What is needed »
When you find the line with "of classes of" among the records below, reproduce it and each line after it exactly, ending with the line with "shapes with eight".

Material for this exercise »

import Mathlib

/-!
# Seed checker C5–C8, v31 — theta-cover test (T1), pair collision (T2), refined `Ext²` floor (T4)

Cell `pub-hsemireg`, seat `hsemireg-c5c8-1`, generation 31.  Companion memo:
`Cruxes/BlochSeedDiscOne/SEED-CHECKER-C5C8-c5c8-1-g31.md`; scripts `g31/code/thetacover.py`,
`g31/code/extfloor.py`; data `g31/out/thetacover-toyPresB.json`, `g31/out/extfloor-toyPresB.json`.

HONEST FRAMING.  Nothing in this file is proved toward `HC`, `HC_CM`, `HC_AV`, ladder rung №4,
`stmt-26512`, `stmt-18881` (`BlochSeedDiscOne`) or `H2`.  The seat produces evidence and typed files,
not rungs.  This module is a Mathlib-only record of the three COMBINATORIAL / ARITHMETIC cores behind
the g31 verdict on the fully-live twisted-apex family of the toy presentation `toyPresB`
(`U2-TORUS-TOY-presentation-h4-variantB-top40-bot8.json`, sha16 `5768bd6a0f7ae530`):

* §1–§3 (T1, theta cover).  A product-theta translate `Θ_p + t` on a product of four curves misses a
  point `u` iff no coordinate of `u` hits the translated component; a family of translates by the
  vertices `S` of the half-period cube `{a,b}^4` has EMPTY common intersection iff `S` is the whole
  cube (§2).  The 2-torsion shift map `y : F = (Λ/ΣΛ_s)^ ≅ (ℤ/2)^4 → {0,ε}^4` of toyPresB is read off
  `thetacover-toyPresB.json: y_basis_images = 3333,0333,0033,0003` as the unitriangular matrix
  `yMat` (§3, the same for all 32 P-letters); it is a bijection, so a fully-live class family `R ⊆ F`
  is base-point free iff `R = F`: the number of twist classes is forced to be `r = 16`.
* §4 (T2, pair collision).  If two letter kernels span, `K ⊔ K' = ⊤`, any two cosets meet; this is
  the group-theoretic core of "every class needs at least two apex copies" (`c_j ≥ 2`).
* §5 (T4, refined floor).  With `U2 c = min (24c²) (192c)`, `U1 c = min (8c²) (128c)` the per-class
  rank budgets of `d₁^{0,2}`, `d₁^{0,1}` (the `24 = 28 − 4` is the universal kernel
  `e_{2m} ∧ e_{2m+1}` of every `Λ² r_s`; the `168 = 192 − 24`, `120 = 128 − 8` are the scalar classes
  `ω·id`, always `d₁`-closed; `7680`, `5120` the codomain dimensions), the floor
  `Φ(c,B) = 28(64 + B + Σ c_j²) + 5120 − min(ΣU2 + 168, 7680) − min(ΣU1 + 120, 5120)`
  bounds `dim Ext²(E,E)` from below for EVERY member of the family (any number `r` of classes of
  sizes `c_j ≥ 1`, `Σ c_j = 40`, bottom split with `Σ b_i² = B ≥ 8`), with equality for generic
  letter twists (certified mod 10009 in `extfloor-toyPresB.json`).  We prove here, by two pointwise
  linear majorants and NO enumeration, `5600 ≤ Φ(c,B)` for all such shapes (true minimum `5624` at
  `(8,8,8,8,7,1)`, exhibited), `6272 ≤ Φ` on the T1∧T2 shapes (true minimum `6304` at
  `(8,4,2^14)`), hence `Φ > 5572 = sheafDoorBudget_window` (the door of record,
  `SeedChecker.sheafDoorBudget_window` in `SeedCheckerKit.lean` §9.3): the whole fully-live family is
  WINDOW-DEAD.  At the all-`q` budget `8008` the count is silent (`Φ ≤ 6688 < 8008` on the admissible
  shapes with eight bottom classes).  Thinned (not fully-live) patterns are NOT covered.

Hygiene: `import Mathlib` only; every proof closed (kernel `decide` for the finite certificates);
the MINT A5 cell hygiene rules are observed (no new type-class declarations, no syntax extensions, no
unchecked or unsafe shortcuts).
-/

set_option linter.dupNamespace false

Solution below »
  bounds `dim Ext²(E,E)` from below for EVERY member of the family (any number `r` of classes of
  sizes `c_j ≥ 1`, `Σ c_j = 40`, bottom split with `Σ b_i² = B ≥ 8`), with equality for generic
  letter twists (certified mod 10009 in `extfloor-toyPresB.json`).  We prove here, by two pointwise
  linear majorants and NO enumeration, `5600 ≤ Φ(c,B)` for all such shapes (true minimum `5624` at
  `(8,8,8,8,7,1)`, exhibited), `6272 ≤ Φ` on the T1∧T2 shapes (true minimum `6304` at
  `(8,4,2^14)`), hence `Φ > 5572 = sheafDoorBudget_window` (the door of record,
  `SeedChecker.sheafDoorBudget_window` in `SeedCheckerKit.lean` §9.3): the whole fully-live family is
  WINDOW-DEAD.  At the all-`q` budget `8008` the count is silent (`Φ ≤ 6688 < 8008` on the admissible
  shapes with eight bottom classes).  Thinned (not fully-live) patterns are NOT covered.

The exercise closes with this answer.